● **What is being asked**
All the data beneath this line is to be reproduced exactly.

● **Entries shown**

/-- **`P · ↑(u₁ ⊕ᶠ u₂) · P⁻¹ = ↑ι(u₁, u₂)`** for `P = M((1 2), 1)`: the swap of the last two coordinates carries ★ `blockDiagFin` (`finSumFinEquiv`: blocks on `{0,1} ∕ {2}`) to ★ `endoEmb`
(`endoPerm`: blocks on `{0,2} ∕ {1}`). [cite: Rogawski1990, §4.8 Case (a) p. 53] -/
theorem monomialGL_swap_mul_blockDiagFin_mul_inv (h : endoForm J₂ J₁ = J₃) (u : unitaryGroupOfForm (starRingEnd ℂ) J₂ × unitaryGroupOfForm (starRingEnd ℂ) J₁) :
    Matrix.GeneralLinearGroup.mkOfDetNeZero _ (det_monomial_one_ne_zero 3 (Equiv.swap (1 : Fin 3) 2)) *
        ((blockDiagFin (starRingEnd ℂ) J₂ J₁ u : unitaryGroupOfForm (starRingEnd ℂ) (finSum 2 1 J₂ J₁)) : GL (Fin 3) ℂ) *
        (Matrix.GeneralLinearGroup.mkOfDetNeZero _ (det_monomial_one_ne_zero 3 (Equiv.swap (1 : Fin 3) 2)))⁻¹ =
      ((endoEmb (starRingEnd ℂ) J₂ J₁ J₃ h u : unitaryGroupOfForm (starRingEnd ℂ) J₃) : GL (Fin 3) ℂ) := by
  apply Units.ext
  rw [Units.val_mul, Units.val_mul, Matrix.coe_units_inv, coe_blockDiagFin, coe_endoEmb, coe_endoGL]
  change monomial (Equiv.swap (1 : Fin 3) 2) (fun _ => (1 : ℂ)) * _ * (monomial (Equiv.swap (1 : Fin 3) 2) (fun _ => (1 : ℂ)))⁻¹ = _
  rw [monomial_one_inv, ← reindex_swap_reindex_finSumFinEquiv_eq_reindex_endoPerm, ← monomial_one_mul_mul_monomial_one_inv]

/-- **THE FRAME CONJUGATE FACTORS**: if `↑T_w = monomial (σ⁻¹ · (1 2)) c` and `↑D = diag(c ∘ (1 2))`, then for every block pair `u`,
`T_w · ↑(u₁ ⊕ᶠ u₂) · T_w⁻¹ = M(σ⁻¹) · (D · ↑ι(u) · D⁻¹) · M(σ⁻¹)⁻¹` with `M(σ⁻¹) = mkOfDetNeZero (monomial σ⁻¹ 1) _` (hρZ's relabelling matrix).
[cite: Rogawski1990, §3.8 Prop. 3.8.1 (a) p. 30; §8.2 p. 122] [cite: BrockerTomDieck1985, IV (3.2)] -/
theorem localFrame_val_eq (h : endoForm J₂ J₁ = J₃) (σ : Perm (Fin 3)) (c : Fin 3 → ℂ) (Tw D : GL (Fin 3) ℂ)
    (hTw : (Tw : Matrix (Fin 3) (Fin 3) ℂ) = monomial (σ⁻¹ * Equiv.swap (1 : Fin 3) 2) c)
    (hD : (D : Matrix (Fin 3) (Fin 3) ℂ) = Matrix.diagonal (fun j => c (Equiv.swap (1 : Fin 3) 2 j)))
    (u : unitaryGroupOfForm (starRingEnd ℂ) J₂ × unitaryGroupOfForm (starRingEnd ℂ) J₁) :
    Tw * ((blockDiagFin (starRingEnd ℂ) J₂ J₁ u : unitaryGroupOfForm (starRingEnd ℂ) (finSum 2 1 J₂ J₁)) : GL (Fin 3) ℂ) * Tw⁻¹ =
      Matrix.GeneralLinearGroup.mkOfDetNeZero _ (det_monomial_one_ne_zero 3 σ⁻¹) *
        (D * ((endoEmb (starRingEnd ℂ) J₂ J₁ J₃ h u : unitaryGroupOfForm (starRingEnd ℂ) J₃) : GL (Fin 3) ℂ) * D⁻¹) *
        (Matrix.GeneralLinearGroup.mkOfDetNeZero _ (det_monomial_one_ne_zero 3 σ⁻¹))⁻¹ := by
  -- `T_w = M(σ⁻¹) · D · P` in `GL₃(ℂ)`
  have hT : Tw = Matrix.GeneralLinearGroup.mkOfDetNeZero _ (det_monomial_one_ne_zero 3 σ⁻¹) * D *
      Matrix.GeneralLinearGroup.mkOfDetNeZero _ (det_monomial_one_ne_zero 3 (Equiv.swap (1 : Fin 3) 2)) := by
    apply Units.ext
    rw [Units.val_mul, Units.val_mul, hTw, hD, monomial_inv_mul_swap_eq]
    rfl
  rw [← monomialGL_swap_mul_blockDiagFin_mul_inv h u, hT]
  simp only [_root_.mul_inv_rev, mul_assoc]

end GLLevel

/-! ## §3 The measure form: ★ p844365's local frame measure = ★ U5's `relabel ∘ congr ∘ wall-block` measure -/

section MeasureForm

variable (L : Type) [Field L] [NumberField L] [IsCMField L] (α β : Fin 3 → L) (w : {w : InfinitePlace L // IsComplex w})
  [MeasurableSpace (GL (Fin 3) ℂ)] [BorelSpace (GL (Fin 3) ℂ)] [MeasurableSpace (GL (Fin 2) ℂ)] [BorelSpace (GL (Fin 2) ℂ)]
  [MeasurableSpace (GL (Fin 1) ℂ)] [BorelSpace (GL (Fin 1) ℂ)]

● **Solution below**
/-- **`P · ↑(u₁ ⊕ᶠ u₂) · P⁻¹ = ↑ι(u₁, u₂)`** for `P = M((1 2), 1)`: the swap of the last two coordinates carries ★ `blockDiagFin` (`finSumFinEquiv`: blocks on `{0,1} ∕ {2}`) to ★ `endoEmb`
(`endoPerm`: blocks on `{0,2} ∕ {1}`). [cite: Rogawski1990, §4.8 Case (a) p. 53] -/
theorem monomialGL_swap_mul_blockDiagFin_mul_inv (h : endoForm J₂ J₁ = J₃) (u : unitaryGroupOfForm (starRingEnd ℂ) J₂ × unitaryGroupOfForm (starRingEnd ℂ) J₁) :
    Matrix.GeneralLinearGroup.mkOfDetNeZero _ (det_monomial_one_ne_zero 3 (Equiv.swap (1 : Fin 3) 2)) *
        ((blockDiagFin (starRingEnd ℂ) J₂ J₁ u : unitaryGroupOfForm (starRingEnd ℂ) (finSum 2 1 J₂ J₁)) : GL (Fin 3) ℂ) *
        (Matrix.GeneralLinearGroup.mkOfDetNeZero _ (det_monomial_one_ne_zero 3 (Equiv.swap (1 : Fin 3) 2)))⁻¹ =
      ((endoEmb (starRingEnd ℂ) J₂ J₁ J₃ h u : unitaryGroupOfForm (starRingEnd ℂ) J₃) : GL (Fin 3) ℂ) := by
  apply Units.ext
  rw [Units.val_mul, Units.val_mul, Matrix.coe_units_inv, coe_blockDiagFin, coe_endoEmb, coe_endoGL]
  change monomial (Equiv.swap (1 : Fin 3) 2) (fun _ => (1 : ℂ)) * _ * (monomial (Equiv.swap (1 : Fin 3) 2) (fun _ => (1 : ℂ)))⁻¹ = _
  rw [monomial_one_inv, ← reindex_swap_reindex_finSumFinEquiv_eq_reindex_endoPerm, ← monomial_one_mul_mul_monomial_one_inv]

/-- **THE FRAME CONJUGATE FACTORS**: if `↑T_w = monomial (σ⁻¹ · (1 2)) c` and `↑D = diag(c ∘ (1 2))`, then for every block pair `u`,
`T_w · ↑(u₁ ⊕ᶠ u₂) · T_w⁻¹ = M(σ⁻¹) · (D · ↑ι(u) · D⁻¹) · M(σ⁻¹)⁻¹` with `M(σ⁻¹) = mkOfDetNeZero (monomial σ⁻¹ 1) _` (hρZ's relabelling matrix).
[cite: Rogawski1990, §3.8 Prop. 3.8.1 (a) p. 30; §8.2 p. 122] [cite: BrockerTomDieck1985, IV (3.2)] -/
theorem localFrame_val_eq (h : endoForm J₂ J₁ = J₃) (σ : Perm (Fin 3)) (c : Fin 3 → ℂ) (Tw D : GL (Fin 3) ℂ)
    (hTw : (Tw : Matrix (Fin 3) (Fin 3) ℂ) = monomial (σ⁻¹ * Equiv.swap (1 : Fin 3) 2) c)
    (hD : (D : Matrix (Fin 3) (Fin 3) ℂ) = Matrix.diagonal (fun j => c (Equiv.swap (1 : Fin 3) 2 j)))
    (u : unitaryGroupOfForm (starRingEnd ℂ) J₂ × unitaryGroupOfForm (starRingEnd ℂ) J₁) :
    Tw * ((blockDiagFin (starRingEnd ℂ) J₂ J₁ u : unitaryGroupOfForm (starRingEnd ℂ) (finSum 2 1 J₂ J₁)) : GL (Fin 3) ℂ) * Tw⁻¹ =
      Matrix.GeneralLinearGroup.mkOfDetNeZero _ (det_monomial_one_ne_zero 3 σ⁻¹) *
        (D * ((endoEmb (starRingEnd ℂ) J₂ J₁ J₃ h u : unitaryGroupOfForm (starRingEnd ℂ) J₃) : GL (Fin 3) ℂ) * D⁻¹) *
        (Matrix.GeneralLinearGroup.mkOfDetNeZero _ (det_monomial_one_ne_zero 3 σ⁻¹))⁻¹ := by
  -- `T_w = M(σ⁻¹) · D · P` in `GL₃(ℂ)`
  have hT : Tw = Matrix.GeneralLinearGroup.mkOfDetNeZero _ (det_monomial_one_ne_zero 3 σ⁻¹) * D *
      Matrix.GeneralLinearGroup.mkOfDetNeZero _ (det_monomial_one_ne_zero 3 (Equiv.swap (1 : Fin 3) 2)) := by
    apply Units.ext
    rw [Units.val_mul, Units.val_mul, hTw, hD, monomial_inv_mul_swap_eq]
    rfl
  rw [← monomialGL_swap_mul_blockDiagFin_mul_inv h u, hT]
  simp only [_root_.mul_inv_rev, mul_assoc]

end GLLevel

/-! ## §3 The measure form: ★ p844365's local frame measure = ★ U5's `relabel ∘ congr ∘ wall-block` measure -/

section MeasureForm

variable (L : Type) [Field L] [NumberField L] [IsCMField L] (α β : Fin 3 → L) (w : {w : InfinitePlace L // IsComplex w})
  [MeasurableSpace (GL (Fin 3) ℂ)] [BorelSpace (GL (Fin 3) ℂ)] [MeasurableSpace (GL (Fin 2) ℂ)] [BorelSpace (GL (Fin 2) ℂ)]
  [MeasurableSpace (GL (Fin 1) ℂ)] [BorelSpace (GL (Fin 1) ℂ)]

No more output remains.